Sunday, December 7, 2008

I hate Exams....


Time of quiet reflection. I Love Being In Love. =) I love being happy. I know people would tink who do not like to be happy but please... there are many people who simply enjoy being miserable. Even when they claim all they want is to be happy. But they keep putting themself in situations which makes them miserable. Somehow I tink they enjoy it, so they things to whine about and complain about.

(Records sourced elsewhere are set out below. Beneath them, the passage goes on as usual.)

/-- **A finitely generated field extension becomes separably generated — hence formally smooth —
after a finite purely inseparable extension of the constants.** For `K/k` finitely generated
there are a finite purely inseparable extension `L/K`, and an intermediate field `l` of `L/k`,
finite and purely inseparable over `k`, with `L = lK` (`L` is generated over `K` by `l`), such
that `L/l` is separably generated (there is a finite `s ⊆ L`, algebraically independent over
`l`, with `L` separable algebraic over `l(s)`); in particular `L` is formally smooth over `l`
(Mathlib's `Algebra.FormallySmooth.of_algebraicIndependent_of_isSeparable`). Construction: embed
`K` in an algebraic closure `Ω`, apply `exists_finset_separatingTranscendenceBasis` to generators
of `K/k`, and put `L = K(C)`, `l = k(C)`. This is "the classical theorem on the existence of a
separating transcendence basis" to which the height-zero case of inseparable local
uniformization reduces (Temkin 2013, proof of Thm. 4.1.1, p. 47). [folklore] -/
theorem exists_purelyInseparable_isSeparablyGenerated (k K : Type u) [Field k] [Field K]
    [Algebra k K] (hfg : (⊤ : IntermediateField k K).FG) :
    ∃ (L : Type u) (_ : Field L) (_ : Algebra K L) (_ : Algebra k L) (_ : IsScalarTower k K L),
      FiniteDimensional K L ∧ IsPurelyInseparable K L ∧
      ∃ l : IntermediateField k L, FiniteDimensional k l ∧ IsPurelyInseparable k l ∧
        adjoin K (l : Set L) = ⊤ ∧
        (∃ s : Finset L, AlgebraicIndependent l ((↑) : s → L) ∧
          Algebra.IsSeparable (adjoin l (s : Set L)) L) ∧
        Algebra.FormallySmooth l L := by
  classical
  obtain ⟨T₀, hT₀⟩ := hfg
  obtain ⟨q, hq⟩ := ExpChar.exists k
  haveI : ExpChar K q := expChar_of_injective_algebraMap (algebraMap k K).injective q
  let Ω := AlgebraicClosure K
  haveI : ExpChar Ω q := expChar_of_injective_algebraMap (algebraMap K Ω).injective q
  let φK : K →ₐ[k] Ω := IsScalarTower.toAlgHom k K Ω
  let T : Finset Ω := T₀.image φK
  obtain ⟨C, s, hCP, hsCT, hind, hsep⟩ := exists_finset_separatingTranscendenceBasis k Ω T
  -- the image of `K` is `k(T)`
  have hKT : Set.range (algebraMap K Ω) ⊆ adjoin k (T : Set Ω) := by
    rintro _ ⟨x, rfl⟩
    have hx : x ∈ adjoin k (T₀ : Set K) := by
      rw [hT₀]
      exact mem_top
    have hx' : φK x ∈ (adjoin k (T₀ : Set K)).map φK := ⟨x, hx, rfl⟩
    rw [adjoin_map] at hx'
    have himg : φK '' (T₀ : Set K) = (T : Set Ω) := by
      simp only [T, Finset.coe_image]
    rw [himg] at hx'
    exact hx'
  -- `L = K(C)`
  let L₀ : IntermediateField K Ω := adjoin K (C : Set Ω)
  haveI : IsScalarTower k L₀ Ω := IsScalarTower.of_algebraMap_eq fun _ => rfl
  haveI : ExpChar L₀ q := expChar_of_injective_algebraMap (algebraMap K L₀).injective q
  have hCL₀ : (C : Set Ω) ⊆ L₀ := subset_adjoin K _
  have hTL₀ : (T : Set Ω) ⊆ L₀ := by
    intro t ht
    simp only [T, Finset.coe_image] at ht
    obtain ⟨x, -, rfl⟩ := ht
    exact L₀.algebraMap_mem x
  have hCTL₀ : adjoin k ((C : Set Ω) ∪ T) ≤ L₀.restrictScalars k := by
    rw [adjoin_le_iff, coe_restrictScalars]
    exact Set.union_subset hCL₀ hTL₀
  have hsL₀ : (s : Set Ω) ⊆ L₀ := fun x hx => (mem_restrictScalars k).mp (hCTL₀ (hsCT hx))
  -- integrality of the constants
  have hCint : ∀ x ∈ (C : Set Ω), IsIntegral k x := fun x hx => by
    have halg : IsAlgebraic k (⟨x, hCP hx⟩ : perfectClosure k Ω) :=
      Algebra.IsAlgebraic.isAlgebraic _
    exact isAlgebraic_iff_isIntegral.mp (isAlgebraic_iff.mp halg)
  -- `L/K` is finite purely inseparable
  have hfin : FiniteDimensional K L₀ :=
    finiteDimensional_adjoin fun x hx => (hCint x hx).tower_top
  have hpi : IsPurelyInseparable K L₀ := by
    refine (isPurelyInseparable_adjoin_iff_pow_mem K Ω q).mpr fun x hx => ?_
    obtain ⟨n, y, hy⟩ := (mem_perfectClosure_iff_pow_mem q).mp (hCP hx)
    exact ⟨n, algebraMap k K y, by rw [← IsScalarTower.algebraMap_apply]; exact hy⟩
  -- `l = k(C)` inside `L`
  let C' : Finset L₀ := C.preimage Subtype.val Subtype.val_injective.injOn
  have hmemC' : ∀ {c : Ω} (hc : c ∈ (C : Set Ω)), (⟨c, hCL₀ hc⟩ : L₀) ∈ (C' : Set L₀) :=
    fun hc => Finset.mem_coe.mpr (Finset.mem_preimage.mpr (Finset.mem_coe.mp hc))
  let l : IntermediateField k L₀ := adjoin k (C' : Set L₀)
  have hlfin : FiniteDimensional k l := by
    refine finiteDimensional_adjoin fun x hx => ?_
    have hx' : (x : Ω) ∈ C := Finset.mem_preimage.mp (Finset.mem_coe.mp hx)
    exact (isIntegral_algHom_iff (IsScalarTower.toAlgHom k L₀ Ω) (algebraMap L₀ Ω).injective).mp
      (hCint _ (Finset.mem_coe.mpr hx'))
  have hlpi : IsPurelyInseparable k l := by
    refine (isPurelyInseparable_adjoin_iff_pow_mem k L₀ q).mpr fun x hx => ?_
    have hx' : (x : Ω) ∈ C := Finset.mem_preimage.mp (Finset.mem_coe.mp hx)
    obtain ⟨n, y, hy⟩ := (mem_perfectClosure_iff_pow_mem q).mp (hCP (Finset.mem_coe.mpr hx'))
    refine ⟨n, y, (algebraMap L₀ Ω).injective ?_⟩
    rw [← IsScalarTower.algebraMap_apply, map_pow]
    exact hy
  have hlK : adjoin K (l : Set L₀) = ⊤ := by
    apply lift_injective L₀
    rw [lift_adjoin, lift_top]
    refine le_antisymm (adjoin_le_iff.mpr ?_) (adjoin.mono K _ _ fun c hc => ?_)
    · rintro _ ⟨y, -, rfl⟩
      exact y.2
    · exact ⟨⟨c, hCL₀ hc⟩, subset_adjoin k _ (hmemC' hc), rfl⟩
  -- the separating transcendence basis inside `L`
  let s' : Finset L₀ := s.preimage Subtype.val Subtype.val_injective.injOn
  have hind' : AlgebraicIndependent l ((↑) : s' → L₀) := by
    let e : s' → s := fun x => ⟨((x : L₀) : Ω), Finset.mem_preimage.mp x.2⟩
    have hinj : Function.Injective e := fun a b hab =>
      Subtype.ext (Subtype.ext (congrArg (fun y : s => (y : Ω)) hab))
    have h1 : AlgebraicIndependent (adjoin k (C : Set Ω)) (((↑) : s → Ω) ∘ e) := hind.comp e hinj
    have hlC : ∀ y : l, ((y : L₀) : Ω) ∈ adjoin k (C : Set Ω) := by
      intro y
      have hy : ((y : L₀) : Ω) ∈ l.map (IsScalarTower.toAlgHom k L₀ Ω) := ⟨y, y.2, rfl⟩
      have himg : (IsScalarTower.toAlgHom k L₀ Ω) '' (C' : Set L₀) ⊆ (C : Set Ω) := by
        rintro _ ⟨z, hz, rfl⟩
        exact Finset.mem_coe.mpr (Finset.mem_preimage.mp (Finset.mem_coe.mp hz))
      have hmap : l.map (IsScalarTower.toAlgHom k L₀ Ω) ≤ adjoin k (C : Set Ω) := by
        simp only [l]
        rw [adjoin_map]
        exact adjoin.mono k _ _ himg
      exact hmap hy
    let f : l →+* adjoin k (C : Set Ω) :=
      { toFun := fun y => ⟨((y : L₀) : Ω), hlC y⟩
        map_one' := rfl
        map_mul' := fun _ _ => rfl
        map_zero' := rfl
        map_add' := fun _ _ => rfl }
    have hf : Function.Injective f := fun a b hab =>
      Subtype.ext (Subtype.ext (congrArg (fun y : adjoin k (C : Set Ω) => (y : Ω)) hab))
    exact h1.of_ringHom_of_comp_eq f (algebraMap L₀ Ω) hf (RingHom.ext fun _ => rfl)
  -- separability of `L` over `l(s)`: first in `Ω` over `E₂ = k(C ∪ s)` ...
  have hsepL₂ : Algebra.IsSeparable (adjoin k ((C : Set Ω) ∪ s))
      (adjoin (adjoin k ((C : Set Ω) ∪ s)) ((C : Set Ω) ∪ T)) := by
    rw [isSeparable_adjoin_iff_isSeparable]
    rintro x (hx | hx)
    · exact isSeparable_algebraMap (⟨x, subset_adjoin k _ (Or.inl hx)⟩ : adjoin k ((C : Set Ω) ∪ s))
    · exact hsep x (Finset.mem_coe.mp hx)
  have hL₀L₂ : ∀ x ∈ L₀, x ∈ adjoin (adjoin k ((C : Set Ω) ∪ s)) ((C : Set Ω) ∪ T) := by
    intro x hx
    have hle : (adjoin K (C : Set Ω)).toSubfield ≤
        (adjoin (adjoin k ((C : Set Ω) ∪ s)) ((C : Set Ω) ∪ T)).toSubfield := by
      rw [adjoin_toSubfield]
      refine Subfield.closure_le.mpr ?_
      rintro y (⟨z, rfl⟩ | hy)
      · have h2 : adjoin k (T : Set Ω) ≤
            (adjoin (adjoin k ((C : Set Ω) ∪ s)) ((C : Set Ω) ∪ T)).restrictScalars k := by
          rw [adjoin_le_iff, coe_restrictScalars]
          exact fun t ht => subset_adjoin _ _ (Or.inr ht)
        exact (mem_restrictScalars k).mp (h2 (hKT ⟨z, rfl⟩))
      · exact subset_adjoin _ _ (Or.inl hy)
    exact hle hx
  have hsepAll : ∀ x ∈ L₀, IsSeparable (adjoin k ((C : Set Ω) ∪ s)) x := by
    intro x hx
    have h1 : IsSeparable (adjoin k ((C : Set Ω) ∪ s))
        (⟨x, hL₀L₂ x hx⟩ : adjoin (adjoin k ((C : Set Ω) ∪ s)) ((C : Set Ω) ∪ T)) :=
      Algebra.IsSeparable.isSeparable _ _
    have hmin := minpoly.algebraMap_eq (A := adjoin k ((C : Set Ω) ∪ s))
      (algebraMap (adjoin (adjoin k ((C : Set Ω) ∪ s)) ((C : Set Ω) ∪ T)) Ω).injective
      ⟨x, hL₀L₂ x hx⟩
    have hx' : (algebraMap (adjoin (adjoin k ((C : Set Ω) ∪ s)) ((C : Set Ω) ∪ T)) Ω)
        ⟨x, hL₀L₂ x hx⟩ = x := rfl
    rw [hx'] at hmin
    show (minpoly _ x).Separable
    rw [hmin]
    exact h1
  -- ... then moved into `L` over `l(s')`
  have hE₂L₀' : adjoin k ((C : Set Ω) ∪ s) ≤ L₀.restrictScalars k := by
    rw [adjoin_le_iff, coe_restrictScalars]
    exact Set.union_subset hCL₀ hsL₀
  have hE₂L₀ : ∀ {y : Ω}, y ∈ adjoin k ((C : Set Ω) ∪ s) → y ∈ L₀ := fun hy =>
    (mem_restrictScalars k).mp (hE₂L₀' hy)
  have hmemF : ∀ (y : Ω) (hy : y ∈ adjoin k ((C : Set Ω) ∪ s)),
      (⟨y, hE₂L₀ hy⟩ : L₀) ∈ adjoin l (s' : Set L₀) := by
    intro y hy
    rw [← mem_restrictScalars k, restrictScalars_adjoin]
    have hsub : (C : Set Ω) ∪ s ⊆ (IsScalarTower.toAlgHom k L₀ Ω) '' ((l : Set L₀) ∪ s') := by
      rintro c (hc | hc)
      · exact ⟨⟨c, hCL₀ hc⟩, Or.inl (subset_adjoin k _ (hmemC' hc)), rfl⟩
      · exact ⟨⟨c, hsL₀ hc⟩,
          Or.inr (Finset.mem_coe.mpr (Finset.mem_preimage.mpr (Finset.mem_coe.mp hc))), rfl⟩
    have hy' : y ∈ (adjoin k ((l : Set L₀) ∪ s')).map (IsScalarTower.toAlgHom k L₀ Ω) := by
      rw [adjoin_map]
      exact adjoin.mono k _ _ hsub hy
    obtain ⟨z, hz, hzy⟩ := hy'
    have hz' : z = ⟨y, hE₂L₀ hy⟩ := Subtype.ext hzy
    rwa [hz'] at hz
  let f₂ : adjoin k ((C : Set Ω) ∪ s) →+* adjoin l (s' : Set L₀) :=
    { toFun := fun y => ⟨⟨y, hE₂L₀ y.2⟩, hmemF y y.2⟩
      map_one' := rfl
      map_mul' := fun _ _ => rfl
      map_zero' := rfl
      map_add' := fun _ _ => rfl }
  have hsepF : Algebra.IsSeparable (adjoin l (s' : Set L₀)) L₀ := by
    refine ⟨fun x => ?_⟩
    have h2 : IsSeparable (adjoin l (s' : Set L₀)) (x : Ω) :=
      isSeparable_of_ringHom_comp_eq f₂ (RingHom.ext fun _ => rfl) (hsepAll x x.2)
    have hmin := minpoly.algebraMap_eq (A := adjoin l (s' : Set L₀)) (algebraMap L₀ Ω).injective x
    show (minpoly _ x).Separable
    rw [← hmin]
    exact h2
  have hsmooth : Algebra.FormallySmooth l L₀ := by
    haveI : Algebra.IsSeparable (adjoin l (Set.range ((↑) : s' → L₀))) L₀ := by
      rwa [Subtype.range_coe_subtype, Finset.setOf_mem]
    exact Algebra.FormallySmooth.of_algebraicIndependent_of_isSeparable hind'
  exact ⟨L₀, inferInstance, inferInstance, inferInstance, inferInstance, hfin, hpi, l, hlfin, hlpi,
    hlK, ⟨s', hind', hsepF⟩, hsmooth⟩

I realised I have crying a lot recently. And no, not because I quarrelled with Kenneth and certainly not because of my exams... even though I really feel like crying when I tink of my exams... ARGG
The reason for me tearing so much recently is the terrorist attack on Mumbai that claimed the life of Ms Lo Hwei Yen. She was beautiful, smart, fun, capable and successful. Most of all she had a man who loved her dearly.
It was heartbreaking to read about her husband talking about her. It was sooo heartwrenching. It made me tear more than once.

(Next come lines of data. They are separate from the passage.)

import Mathlib
import HarnessLib
import Literature.MathematicalPhysics.StatisticalMechanics.PolymerProductSplit
import Literature.MathematicalPhysics.StatisticalMechanics.RenormalisationMapP2Fluct

/-!
# `R_{k+1}[P₂(e^{−H},K)(X)] = R K(X) + R(e^{−H}−1)^X + R[rest(X)]` for the torus data ([ABKM19] Ch. 9.1)

The inner split `P₂(X) = K(X) + (e^{−H}−1)^X + Σ_{∅≠Y⊊X}(e^{−H}−1)^{X∖Y}K(Y)`
(`PolymerProductSplit.polyP2_eq_add_add_rest`) is pushed through the fluctuation integral `R_{k+1}`: each
of the three pieces is `T_k^{X*}`-local, `C^{r₀}` and bounded in `|·|_{T_k^{X*}, w_k^X}`, hence
`μ_{k+1}`-integrable along every section `φ + ·` (`ActivitySpace.integrable_comp_add_of_tayNormLE` with
`StepOperatorBABKM.weightSectionDominated_abkm`), so `R` is additive on them.  This is the
integrability plumbing of step (e1) of the crux line's Lipschitz assembly: in
`RenormalisationMapSplit.nextKStep_eq_split` the `X₁ = ∅` factor `R[P₂(X)]` now reads
`R K(X) + R(e^{−H}−1)^X + R[rest(X)]`, exposing the linear pieces `R K(X)` (→ `largePart`, or the
single-block `blockTerm` via `FirstOrderCancellationBlock`) and `R(e^{−H}−1)^X`.

* `tayNormLE_bprod_expNegH_sub_one_abkm` — `|(e^{−H}−1)^X|_{T_k^{X*}, w_k^X} ≤ (8e^{1/4}‖H‖_{k,0})^{|X|_k}`
  (strong weights `∏_B W_k^B ≤ w_k^X`);
* `tayNormLE_apply_abkm` — `|K(X)|_{T_k^{X*}, w_k^X} ≤ ∏_{Y∈𝓒(X)} C A^{−|Y|_k}` on ANY `k`-polymer (Lemma 8.3 (i));
* **`fluct_polyP2_eq_add_add_rest_abkm`** — the displayed identity, for non-empty `k`-polymers `X`.

Everything is proved; no named fact.

## References
* S. Adams, S. Buchholz, R. Kotecký, S. Müller, arXiv:1910.13564, Ch. 9.1 (R₁ is linear), Lemma 8.3,
  Lemma 9.4 [AdamsBuchholzKoteckyMuller2019].
-/

noncomputable section

namespace Literature.MathematicalPhysics.StatisticalMechanics.GradientRG

open scoped BigOperators Classical
open Finset Matrix MeasureTheory
open Literature.MathematicalPhysics.StatisticalMechanics.TorusPolymer
  (IsPolymer Separated blocks polys bprod blockOf thicken mem_polys mem_blocks isPolymer_blockOf)
open Literature.Barriers.CriticalPhenomena.LongRangePhi4.Polymer (IsConn components)
open Literature.MathematicalPhysics.QuantumFieldTheory

variable {d M : ℕ} [NeZero M]

/-- **`|(e^{−H}−1)^X|_{T_k^{X*}, w_k^X} ≤ ∏_{B ∈ 𝓑_k(X)} 8e^{1/4}‖H‖_{k,0}`** for a `k`-polymer `X` and
`‖H‖_{k,0} ≤ ⅛` (torus tower; the product of the strong weights is dominated by `w_k^X`, (w5)).
[cite: AdamsBuchholzKoteckyMuller2019, Lemma 9.3 (9.16) / Theorem 7.1 (w5)] -/
theorem tayNormLE_bprod_expNegH_sub_one_abkm {L N Mord R n p r₀ : ℕ} {θbar lam μ δ₁ δ₀ A𝒫 h A : ℝ}
    {𝒞 : ℕ → (Fin d → ZMod M) → ℝ} (hd : 2 ≤ d) (hLodd : Odd L)
    (hM : M = L ^ N) {k : ℕ} (hkN : k + 1 ≤ N) (hp : d / 2 + 1 ≤ p) (hMord : d / 2 + 1 ≤ Mord)
    (hB : AbkmWeightBounds L N Mord R n θbar lam μ δ₁ δ₀ A𝒫 𝒞
      (abkmWeightData L N Mord R θbar (schedDelta δ₀ δ₁ N) 𝒞))
    (hδ₀ : 0 < δ₀) (hδ₁ : 0 < δ₁) (hh : 0 < h) (hh0 : hZeroSq d R δ₀ δ₁ ≤ h ^ 2)
    {X : Finset (Fin d → ZMod M)} (hX : IsPolymer (L ^ k) X)
    {H : RelevantHamiltonian ℂ d}
    (hH : hamNorm (fieldWt h (L : ℝ) d k) ((L : ℝ) ^ k) (L ^ (d * k)) H ≤ 1 / 8) :
    TayNormLE ((abkmNormParams L N Mord R p r₀ h θbar A (schedDelta δ₀ δ₁ N) 𝒞).gauge k X) r₀
      ((abkmWeightData L N Mord R θbar (schedDelta δ₀ δ₁ N) 𝒞).weight k X)
      (fun φ => bprod (L ^ k) (fun B => expNegH H B φ - 1) X)
      (∏ _B ∈ blocks (L ^ k) X,
        8 * Real.exp (1 / 4) * hamNorm (fieldWt h (L : ℝ) d k) ((L : ℝ) ^ k) (L ^ (d * k)) H) := by
  set P := abkmNormParams L N Mord R p r₀ h θbar A (schedDelta δ₀ δ₁ N) 𝒞 with hP
  set W := abkmWeightData L N Mord R θbar (schedDelta δ₀ δ₁ N) 𝒞 with hW
  set s := L ^ k with hs
  have hkN' : k ≤ N := by omega
  have hL0 : (0 : ℝ) < L := by exact_mod_cast hLodd.pos
  obtain ⟨t, ht⟩ : ∃ t, N = k + t := ⟨N - k, by omega⟩
  have hMt : M = s * L ^ t := by rw [hs, ← pow_add, ← ht]; exact hM
  have htodd : Odd (L ^ t) := hLodd.pow
  have hsodd : Odd s := hLodd.pow
  have h𝔥 : 0 < P.𝔥 k := fieldWt_pos hh hL0 d k
  have hR : 0 < P.R k := by show (0 : ℝ) < (L : ℝ) ^ k; positivity
  set G : ℕ → Finset (Fin d → ZMod M) → Matrix (Fin d → ZMod M) (Fin d → ZMod M) ℝ :=
    fun j Y => strongCoef h N j • derivForm (L : ℝ) j (diffIndex d Mord)
      (boxDensity (boxRad R L j) (boxWt (L : ℝ) d j) Y) with hG
  have hGs : W.StrongDominated G fun _ X Y => Disjoint X Y :=
    hB.strong (diffIndex d Mord) (fun α hα => hα) (strongCoef h N) (strongCoef_le hδ₀ hδ₁ hh hh0)
  have hcard : ∀ x, (blockOf s x).card = L ^ (d * k) := fun x => by
    rw [TorusPolymer.card_blockOf hMt hsodd htodd x, hs, ← pow_mul, mul_comm]
  have hnn : 0 ≤ hamNorm (fieldWt h (L : ℝ) d k) ((L : ℝ) ^ k) (L ^ (d * k)) H :=
    hamNorm_nonneg (fieldWt_pos hh hL0 d k).le (by positivity) _ H
  have hF : ∀ B ∈ blocks s X, TayNormLE (P.gauge k B) r₀ (expWeight (G k B))
      (fun ψ => expNegH H B ψ - 1)
      (8 * Real.exp (1 / 4) * hamNorm (fieldWt h (L : ℝ) d k) ((L : ℝ) ^ k) (L ^ (d * k)) H) := by
    intro B hBm
    obtain ⟨x, -, rfl⟩ := mem_blocks.1 hBm
    have hH' : hamNorm (fieldWt h (L : ℝ) d k) ((L : ℝ) ^ k) (blockOf s x).card H ≤ 1 / 8 := by
      rw [hcard x]; exact hH
    have := tayNormLE_expNegH_sub_one_strong_abkm (R := R) (N := N) (Mord := Mord) hd hLodd hM hkN' hh
      hMord hp (TorusPolymer.subset_thicken (P.rad k) (blockOf s x)) r₀ hH'
    rw [hcard x] at this
    exact this
  have hFd : ∀ B ∈ blocks s X, ContDiff ℝ r₀ (fun ψ : (Fin d → ZMod M) → ℝ => expNegH H B ψ - 1) :=
    fun B _ => ((contDiff_eval H B (n := r₀)).neg.cexp).sub contDiff_const
  have hFloc : ∀ B ∈ blocks s X, IsGaugeLocal (P.gauge k B)
      (fun ψ : (Fin d → ZMod M) → ℝ => expNegH H B ψ - 1) := fun B _ =>
    IsGaugeLocal.op₁ _ (fun z : ℂ => z - 1) (isGaugeLocal_cexp_neg_eval h𝔥.ne' hR.ne' hp
      (TorusPolymer.subset_thicken _ _) H)
  have hleb : ∀ B ∈ blocks s X, ∀ ξ, ‖P.gauge k B ξ‖ ≤ ‖P.gauge k X ξ‖ := fun B hBm =>
    norm_fieldGauge_mono_set _ _ _ (TorusPolymer.thicken_mono _ (hX.subset_of_mem_blocks hBm))
  have ha : ∀ B ∈ blocks s X, (0 : ℝ) ≤
      8 * Real.exp (1 / 4) * hamNorm (fieldWt h (L : ℝ) d k) ((L : ℝ) ^ k) (L ^ (d * k)) H :=
    fun _ _ => by positivity
  have h1 := tayNormLE_bprod s (P.gauge k X) (fun B => P.gauge k B) X hF hleb hFd hFloc ha
  -- `∏_B W_k^B ≤ w_k^X` ((w5) with `Y = ∅`)
  have hw : ∀ φ, (∏ B ∈ blocks s X, expWeight (G k B) φ) ≤ W.weight k X φ := fun φ => by
    have h := weight_mul_prod_strongWeight_le hB.dominated hB.monotone hGs k s hX
      (TorusPolymer.isPolymer_empty s) (empty_subset X) φ
    have hw0 : W.weight k ∅ φ = 1 := by
      have hwU : ∀ X' Y', IsPolymer s X' → IsPolymer s Y' → Separated (s + 1) X' Y' →
          ∀ φ, W.weight k (X' ∪ Y') φ = W.weight k X' φ * W.weight k Y' φ := fun X' Y' _ _ hsep φ =>
        WeightData.weight_union hB.dominated hB.isLocal hB.additive (k := k) hsep φ
      exact weight_empty_of_union hwU (fun φ => W.weight_pos k ∅ φ) φ
    rwa [sdiff_empty, hw0, mul_one] at h
  exact h1.mono_weight (prod_nonneg ha) hw

/-- **`|K(X)|_{T_k^{X*}, w_k^X} ≤ ∏_{Y ∈ 𝓒(X)} C A^{−|Y|_k}` on any `k`-polymer `X`** for a factorising
activity with `K(∅) = 1`, local on connected polymers, `‖K‖_k^{(A)} ≤ C` (Lemma 8.3 (i) for the torus
tower, weights multiplicative over separated components). [cite: AdamsBuchholzKoteckyMuller2019, Lemma 8.3 (i)] -/
theorem tayNormLE_apply_abkm {L N Mord R n p r₀ : ℕ} {θbar lam μ δ₁ δ₀ A𝒫 h A : ℝ}
    {𝒞 : ℕ → (Fin d → ZMod M) → ℝ} (hLodd : Odd L) (hM : M = L ^ N) {k : ℕ} (hkN : k ≤ N)
    (hB : AbkmWeightBounds L N Mord R n θbar lam μ δ₁ δ₀ A𝒫 𝒞
      (abkmWeightData L N Mord R θbar (schedDelta δ₀ δ₁ N) 𝒞)) (hA : 0 < A)
    {X : Finset (Fin d → ZMod M)} (hX : IsPolymer (L ^ k) X)
    {K : Finset (Fin d → ZMod M) → ((Fin d → ZMod M) → ℝ) → ℂ} {C : ℝ} (hC : 0 ≤ C)
    (hK : WeakNormLE (abkmNormParams L N Mord R p r₀ h θbar A (schedDelta δ₀ δ₁ N) 𝒞) k K C)
    (hKfac : Factorises (L ^ k) K) (hK0 : ∀ φ, K ∅ φ = 1) (hKd : ∀ Y, ContDiff ℝ r₀ (K Y))
    (hKloc : ∀ Y, IsPolymer (L ^ k) Y → IsConn Y →
      IsGaugeLocal ((abkmNormParams L N Mord R p r₀ h θbar A (schedDelta δ₀ δ₁ N) 𝒞).gauge k Y) (K Y)) :
    TayNormLE ((abkmNormParams L N Mord R p r₀ h θbar A (schedDelta δ₀ δ₁ N) 𝒞).gauge k X) r₀
      ((abkmWeightData L N Mord R θbar (schedDelta δ₀ δ₁ N) 𝒞).weight k X) (K X)
      (∏ Z ∈ components X, C * (abkmNormParams L N Mord R p r₀ h θbar A (schedDelta δ₀ δ₁ N) 𝒞).aFactor k Z) := by
  set P := abkmNormParams L N Mord R p r₀ h θbar A (schedDelta δ₀ δ₁ N) 𝒞 with hP
  set W := abkmWeightData L N Mord R θbar (schedDelta δ₀ δ₁ N) 𝒞 with hW
  set s := L ^ k with hs
  obtain ⟨t, ht⟩ : ∃ t, N = k + t := ⟨N - k, by omega⟩
  have hMt : M = s * L ^ t := by rw [hs, ← pow_add, ← ht]; exact hM
  have htodd : Odd (L ^ t) := hLodd.pow
  have hsodd : Odd s := hLodd.pow
  have hMo : Odd M := by rw [hM]; exact hLodd.pow
  have hwU : ∀ X' Y', IsPolymer s X' → IsPolymer s Y' → Separated (s + 1) X' Y' →
      ∀ φ, W.weight k (X' ∪ Y') φ = W.weight k X' φ * W.weight k Y' φ := fun X' Y' _ _ hsep φ =>
    WeightData.weight_union hB.dominated hB.isLocal hB.additive (k := k) hsep φ
  have hw0 : ∀ φ, W.weight k ∅ φ = 1 := weight_empty_of_union hwU (fun φ => W.weight_pos k ∅ φ)
  have hsubZ : ∀ {Z : Finset (Fin d → ZMod M)}, Z ∈ components X → Z ⊆ X := fun {Z} hZ => by
    rw [Literature.Barriers.CriticalPhenomena.LongRangePhi4.Polymer.eq_biUnion_components X]
    exact Finset.subset_biUnion_of_mem id hZ
  refine tayNormLE_of_factorises hMt hsodd htodd (P.gauge k X) (fun Z => P.gauge k Z) hwU hw0 hKfac hK0 hX
    (fun Z hZ => ?_) (fun Z hZ ξ => ?_) (fun Z _ => hKd Z) (fun Z hZ => ?_) (fun Z _ => ?_)
  · obtain ⟨hZp, hZc⟩ := TorusPolymer.IsPolymer.of_mem_components hMo hsodd hX hZ
    exact hK Z hZp hZc
  · exact norm_fieldGauge_mono_set _ _ _ (TorusPolymer.thicken_mono _ (hsubZ hZ)) ξ
  · obtain ⟨hZp, hZc⟩ := TorusPolymer.IsPolymer.of_mem_components hMo hsodd hX hZ
    exact hKloc Z hZp hZc
  · exact mul_nonneg hC (WeakNormLE.aFactor_pos hA k Z).le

He said: “Everything I did, I did for her. My whole life revolved around her and she truly was the meaning of my life.”
The part that made me cry was when he said that he did not even want her to get wet. Awww..
Came across the blog of the gf, whose bf passed away during training in NS. Super sad too.... So cruel, so unfair. Hope she will get better with each day. Time truly heals all wounds, I would know. Its tested and proven. might take a longer time instead.

Love is such a beautiful thing. Bringing 2 strangers together and sharing each other's life. Takes a lot of hard work but I guess at the end of the day it would be all worth it.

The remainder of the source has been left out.